import Literature.Computability.AlgebraicComplexity.BigCoppersmithWinogradProofs
import Mathlib.Tactic.DeriveFintype
import Mathlib.Data.Fintype.Sum
import HarnessLib

/-!
# The twin Coppersmith–Winograd tensor `TW_b` and its border rank `bR(TW_b) ≤ 2b + 3`

Decomposition cell `decomp-mm`, lens 1 (grading / quantitative ladder), generation 8; support for route
`SaturationLadder`, crux `SubexpSaturation` (stmt-MatrixMultiplication-25909).

`TW_b` is the structure tensor of the local algebra
`TW_b = ℂ[x'_1, …, x'_b, x''_1, …, x''_b]/(x'x'', x'_k x'_l (k ≠ l), x''_k x''_l (k ≠ l), x'_k² − x'_1², x''_k² − x''_1²)`,
the fibre product `CW_b ×_ℂ CW_b` of two Coppersmith–Winograd algebras (Hilbert function `(1, 2b, 2)`,
dimension `2b + 3`), in its monomial basis `1, x'_i, x''_i, s₁ = x'_1², s₂ = x''_1²`:

  `TW_b = x₀y₀z₀ + Σ_i (x₀y'_i z'_i + x'_i y₀ z'_i + x₀y''_i z''_i + x''_i y₀ z''_i)`
        `+ (x₀ y_{s₁} + x_{s₁} y₀) z_{s₁} + (x₀ y_{s₂} + x_{s₂} y₀) z_{s₂} + Σ_i x'_i y'_i z_{s₁} + Σ_i x''_i y''_i z_{s₂}`.

## Main result (proved, 0 sorry)

Coppersmith–Winograd's `q + 2`-term identity (CW 1990 §7 (10); tree: `isApproxDecomposition_bigCwTensor`)
run twice with a SHARED origin term gives an order-`3` approximate decomposition of `TW_b` with
`(b + 1) + (b + 1) + 1 = 2b + 3 = dim TW_b` triads over `K[ε]`, every commutative ring `K`:

  `Σ_k ε(x₀ + εx'_k)(y₀ + εy'_k)(z_{s₁} + εz'_k) − (x₀ + ε²Σ_k x'_k − ε³x_{s₁})(y₀ + ε²Σ_k y'_k − ε³y_{s₁})(z_{s₁} + ε²Σ_k z'_k)`
  `+ [the same with '', s₂] + x₀ y₀ ((1 − bε)(z_{s₁} + z_{s₂}) + ε³ z₀) = ε³ TW_b + O(ε⁴)`

(`isApproxDecomposition_twTensor`), hence **`bR(TW_b) ≤ 2b + 3`** (`algBorderRank_twTensor_le`) and
`R̃(TW_b) ≤ 2b + 3` (`asymptoticRank_twTensor_le`).  Geometrically: `Spec TW_b` is the wedge of two
`Spec CW_b`, a flat limit of `(b+2) + (b+2) − 1` points; smoothability of all `(1, n, 2)` algebras is
Cartwright–Erman–Velasco–Viray 2009, Prop. 4.13, and minimal border rank of smoothable algebras'
structure tensors is Bläser–Lysikov 2016 — neither is used: the decomposition is explicit.

Indices: the inductive type `TwIdx b` (`unit`, `fst i`, `snd i`, `soc₁`, `soc₂`); the `Fin (b + b + 3)`-indexed
copy `twTensorFin` is obtained through the equivalence `twIdxEquiv`.
-/

set_option linter.dupNamespace false

namespace Summit.MatrixMultiplication.MatrixMultiplication.Theorems.SaturationLadderTwinCW

open Polynomial Finset
open scoped BigOperators
open Literature.Computability.AlgebraicComplexity

universe u

/-! ## Indices -/

/-- The monomial basis of `TW_b`: `unit = 1`, `fst i = x'_i`, `snd i = x''_i`, `soc₁ = s₁`, `soc₂ = s₂`. [folklore] -/
inductive TwIdx (b : ℕ) : Type
  | unit : TwIdx b
  | fst : Fin b → TwIdx b
  | snd : Fin b → TwIdx b
  | soc₁ : TwIdx b
  | soc₂ : TwIdx b
  deriving DecidableEq, Fintype

namespace TwIdx

variable {b : ℕ}

/-- `TwIdx b ≃ ((Fin b ⊕ Fin b) ⊕ Fin 3)`-style splitting used for sums: as a sum type. [folklore] -/
def equivSum : TwIdx b ≃ (Unit ⊕ Unit ⊕ Unit) ⊕ (Fin b ⊕ Fin b) where
  toFun
    | unit => Sum.inl (Sum.inl ())
    | soc₁ => Sum.inl (Sum.inr (Sum.inl ()))
    | soc₂ => Sum.inl (Sum.inr (Sum.inr ()))
    | fst i => Sum.inr (Sum.inl i)
    | snd i => Sum.inr (Sum.inr i)
  invFun
    | Sum.inl (Sum.inl ()) => unit
    | Sum.inl (Sum.inr (Sum.inl ())) => soc₁
    | Sum.inl (Sum.inr (Sum.inr ())) => soc₂
    | Sum.inr (Sum.inl i) => fst i
    | Sum.inr (Sum.inr i) => snd i
  left_inv x := by cases x <;> rfl
  right_inv y := by rcases y with ((⟨⟩ | ⟨⟩ | ⟨⟩)) | (i | i) <;> rfl

/-- `equivSum.symm` on the first summand. [folklore] -/
@[simp] theorem equivSum_symm_inl_inl (u : Unit) : (equivSum (b := b)).symm (Sum.inl (Sum.inl u)) = unit := by
  cases u; rfl
/-- `equivSum.symm` on the second summand. [folklore] -/
@[simp] theorem equivSum_symm_inl_inr_inl (u : Unit) :
    (equivSum (b := b)).symm (Sum.inl (Sum.inr (Sum.inl u))) = soc₁ := by
  cases u; rfl
/-- `equivSum.symm` on the third summand. [folklore] -/
@[simp] theorem equivSum_symm_inl_inr_inr (u : Unit) :
    (equivSum (b := b)).symm (Sum.inl (Sum.inr (Sum.inr u))) = soc₂ := by
  cases u; rfl
/-- `equivSum.symm` on the `x'` block. [folklore] -/
@[simp] theorem equivSum_symm_inr_inl (i : Fin b) : (equivSum (b := b)).symm (Sum.inr (Sum.inl i)) = fst i := rfl
/-- `equivSum.symm` on the `x''` block. [folklore] -/
@[simp] theorem equivSum_symm_inr_inr (i : Fin b) : (equivSum (b := b)).symm (Sum.inr (Sum.inr i)) = snd i := rfl

/-- `Σ_ρ f ρ = f unit + f soc₁ + f soc₂ + Σ_i f (fst i) + Σ_i f (snd i)`. [folklore] -/
theorem sum_univ {M : Type*} [AddCommMonoid M] (f : TwIdx b → M) :
    ∑ ρ, f ρ = f unit + f soc₁ + f soc₂ + ∑ i : Fin b, f (fst i) + ∑ i : Fin b, f (snd i) := by
  rw [← equivSum.symm.sum_comp]
  simp only [Fintype.sum_sum_type, Fintype.sum_unique, equivSum_symm_inl_inl, equivSum_symm_inl_inr_inl,
    equivSum_symm_inl_inr_inr, equivSum_symm_inr_inl, equivSum_symm_inr_inr, add_assoc]

/-- `card (TwIdx b) = 2b + 3`. [folklore] -/
theorem card : Fintype.card (TwIdx b) = b + b + 3 := by
  rw [Fintype.card_congr equivSum]
  simp only [Fintype.card_sum, Fintype.card_unit, Fintype.card_fin]
  omega

end TwIdx

open TwIdx

/-! ## The tensor -/

variable (K : Type u)

section Tensor

variable [CommSemiring K] {b : ℕ}

/-- Multiplication table of the monomial basis of `TW_b`: `some c` if the product of the basis elements
`a · b` is the basis element `c`, `none` if it is `0`. [folklore] -/
def twMul : TwIdx b → TwIdx b → Option (TwIdx b)
  | unit, y => some y
  | x, unit => some x
  | fst i, fst j => if i = j then some soc₁ else none
  | snd i, snd j => if i = j then some soc₂ else none
  | _, _ => none

/-- **The twin Coppersmith–Winograd tensor** `TW_b`, the structure tensor of `TW_b = CW_b ×_K CW_b` in its
monomial basis: entry `1` at `(a, b, a·b)` when `a·b ≠ 0`, else `0`. [folklore] -/
def twTensor (b : ℕ) : TwIdx b → TwIdx b → TwIdx b → K :=
  fun x y z => if twMul x y = some z then 1 else 0

end Tensor

/-! ## The `2b + 3` approximate triads -/

section Decomposition

variable [CommRing K] (b : ℕ)

/-- First vectors `u_ρ ∈ K[ε]^{TwIdx b}` (triads indexed by `TwIdx b` itself: `ρ = fst k`/`snd k` the small
terms, `ρ = soc₁`/`soc₂` the two big terms, `ρ = unit` the shared origin term). [folklore] -/
noncomputable def twU : TwIdx b → TwIdx b → K[X]
  | unit, unit => 1
  | unit, _ => 0
  | fst _, unit => monomial 1 1
  | fst k, fst i => if i = k then monomial 2 1 else 0
  | fst _, _ => 0
  | snd _, unit => monomial 1 1
  | snd k, snd i => if i = k then monomial 2 1 else 0
  | snd _, _ => 0
  | soc₁, unit => -1
  | soc₁, fst _ => -monomial 2 1
  | soc₁, soc₁ => monomial 3 1
  | soc₁, _ => 0
  | soc₂, unit => -1
  | soc₂, snd _ => -monomial 2 1
  | soc₂, soc₂ => monomial 3 1
  | soc₂, _ => 0

/-- Second vectors `v_ρ`. [folklore] -/
noncomputable def twV : TwIdx b → TwIdx b → K[X]
  | unit, unit => 1
  | unit, _ => 0
  | fst _, unit => 1
  | fst k, fst i => if i = k then monomial 1 1 else 0
  | fst _, _ => 0
  | snd _, unit => 1
  | snd k, snd i => if i = k then monomial 1 1 else 0
  | snd _, _ => 0
  | soc₁, unit => 1
  | soc₁, fst _ => monomial 2 1
  | soc₁, soc₁ => -monomial 3 1
  | soc₁, _ => 0
  | soc₂, unit => 1
  | soc₂, snd _ => monomial 2 1
  | soc₂, soc₂ => -monomial 3 1
  | soc₂, _ => 0

/-- Third vectors `w_ρ` (outputs). [folklore] -/
noncomputable def twW : TwIdx b → TwIdx b → K[X]
  | unit, unit => monomial 3 1
  | unit, soc₁ => 1 - monomial 1 (b : K)
  | unit, soc₂ => 1 - monomial 1 (b : K)
  | unit, _ => 0
  | fst _, soc₁ => 1
  | fst k, fst i => if i = k then monomial 1 1 else 0
  | fst _, _ => 0
  | snd _, soc₂ => 1
  | snd k, snd i => if i = k then monomial 1 1 else 0
  | snd _, _ => 0
  | soc₁, soc₁ => 1
  | soc₁, fst _ => monomial 2 1
  | soc₁, _ => 0
  | soc₂, soc₂ => 1
  | soc₂, snd _ => monomial 2 1
  | soc₂, _ => 0

set_option maxHeartbeats 1000000 in
/-- **The twin identity**: `Σ_ρ u_ρ ⊗ v_ρ ⊗ w_ρ = ε³ TW_b + O(ε⁴)` with the `2b + 3` triads indexed by
`TwIdx b` (order-`3` condition of Bläser 2013, Def. 6.1, coefficientwise; `5³` index cases × `4` degrees,
each closed by `simp`). [folklore] -/
theorem twIdentity (x y z : TwIdx b) (j : ℕ) (hj : j ≤ 3) :
    (∑ ρ, twU K b ρ x * twV K b ρ y * twW K b ρ z).coeff j =
      if j = 3 then twTensor K b x y z else 0 := by
  rw [TwIdx.sum_univ]
  cases x <;> cases y <;> cases z <;> interval_cases j <;>
    simp [twTensor, twMul, twU, twV, twW, Polynomial.coeff_monomial, Polynomial.coeff_one,
      Polynomial.monomial_mul_monomial, coeff_ite, Finset.sum_ite_eq, ite_mul, mul_ite, mul_sub]

/-- An enumeration of the `2b + 3` triads by `Fin (2b + 3)` (`card (TwIdx b) = b + b + 3`). [folklore] -/
noncomputable def triadEquiv : Fin (b + b + 3) ≃ TwIdx b :=
  (Fintype.equivFinOfCardEq TwIdx.card).symm

/-- **`TW_b` has an order-`3` approximate decomposition with `2b + 3` triads** over `K[ε]`, for every
commutative ring `K` (Bläser 2013, Def. 6.1: `IsApproxDecomposition`). [folklore] -/
theorem isApproxDecomposition_twTensor :
    IsApproxDecomposition 3 (twTensor K b) (fun ρ => twU K b (triadEquiv b ρ))
      (fun ρ => twV K b (triadEquiv b ρ)) (fun ρ => twW K b (triadEquiv b ρ)) := by
  intro x y z j hj
  have hs : (∑ ρ : Fin (b + b + 3), twU K b (triadEquiv b ρ) x * twV K b (triadEquiv b ρ) y *
      twW K b (triadEquiv b ρ) z) = ∑ σ, twU K b σ x * twV K b σ y * twW K b σ z :=
    (triadEquiv b).sum_comp (fun σ => twU K b σ x * twV K b σ y * twW K b σ z)
  rw [hs]
  exact twIdentity K b x y z j hj

/-- **`R_3(TW_b) ≤ 2b + 3`** (order-`3` approximate rank). [folklore] -/
theorem approxRank_three_twTensor_le : approxRank 3 (twTensor K b) ≤ b + b + 3 :=
  approxRank_le_of_isApproxDecomposition (isApproxDecomposition_twTensor K b)

/-- **`bR(TW_b) ≤ 2b + 3 = dim TW_b`**: the structure tensor of the twin algebra `CW_b ×_K CW_b` has
minimal border rank (over `K[ε]`, every commutative ring `K`). [folklore] -/
theorem algBorderRank_twTensor_le : algBorderRank (twTensor K b) ≤ b + b + 3 :=
  (algBorderRank_le_approxRank 3 _).trans (approxRank_three_twTensor_le K b)

/-- **`R̃(TW_b) ≤ 2b + 3`** (asymptotic rank, `R̃ ≤ bR`). [folklore] -/
theorem asymptoticRank_twTensor_le : asymptoticRank (twTensor K b) ≤ (b : ℝ) + b + 3 := by
  have h := asymptoticRank_le_of_algBorderRank_le (algBorderRank_twTensor_le K b)
  exact_mod_cast h

end Decomposition

end Summit.MatrixMultiplication.MatrixMultiplication.Theorems.SaturationLadderTwinCW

### Problem to solve:
Beginning at the line with "first summand. [folklore] -/" and stopping after the line with "theorem equivSum_symm_inl_inr_inr (u", please write out every line of the data above exactly and nothing else.

### Answer box:
/-- `equivSum.symm` on the first summand. [folklore] -/
@[simp] theorem equivSum_symm_inl_inl (u : Unit) : (equivSum (b := b)).symm (Sum.inl (Sum.inl u)) = unit := by
  cases u; rfl
/-- `equivSum.symm` on the second summand. [folklore] -/
@[simp] theorem equivSum_symm_inl_inr_inl (u : Unit) :
    (equivSum (b := b)).symm (Sum.inl (Sum.inr (Sum.inl u))) = soc₁ := by
  cases u; rfl
/-- `equivSum.symm` on the third summand. [folklore] -/
@[simp] theorem equivSum_symm_inl_inr_inr (u : Unit) :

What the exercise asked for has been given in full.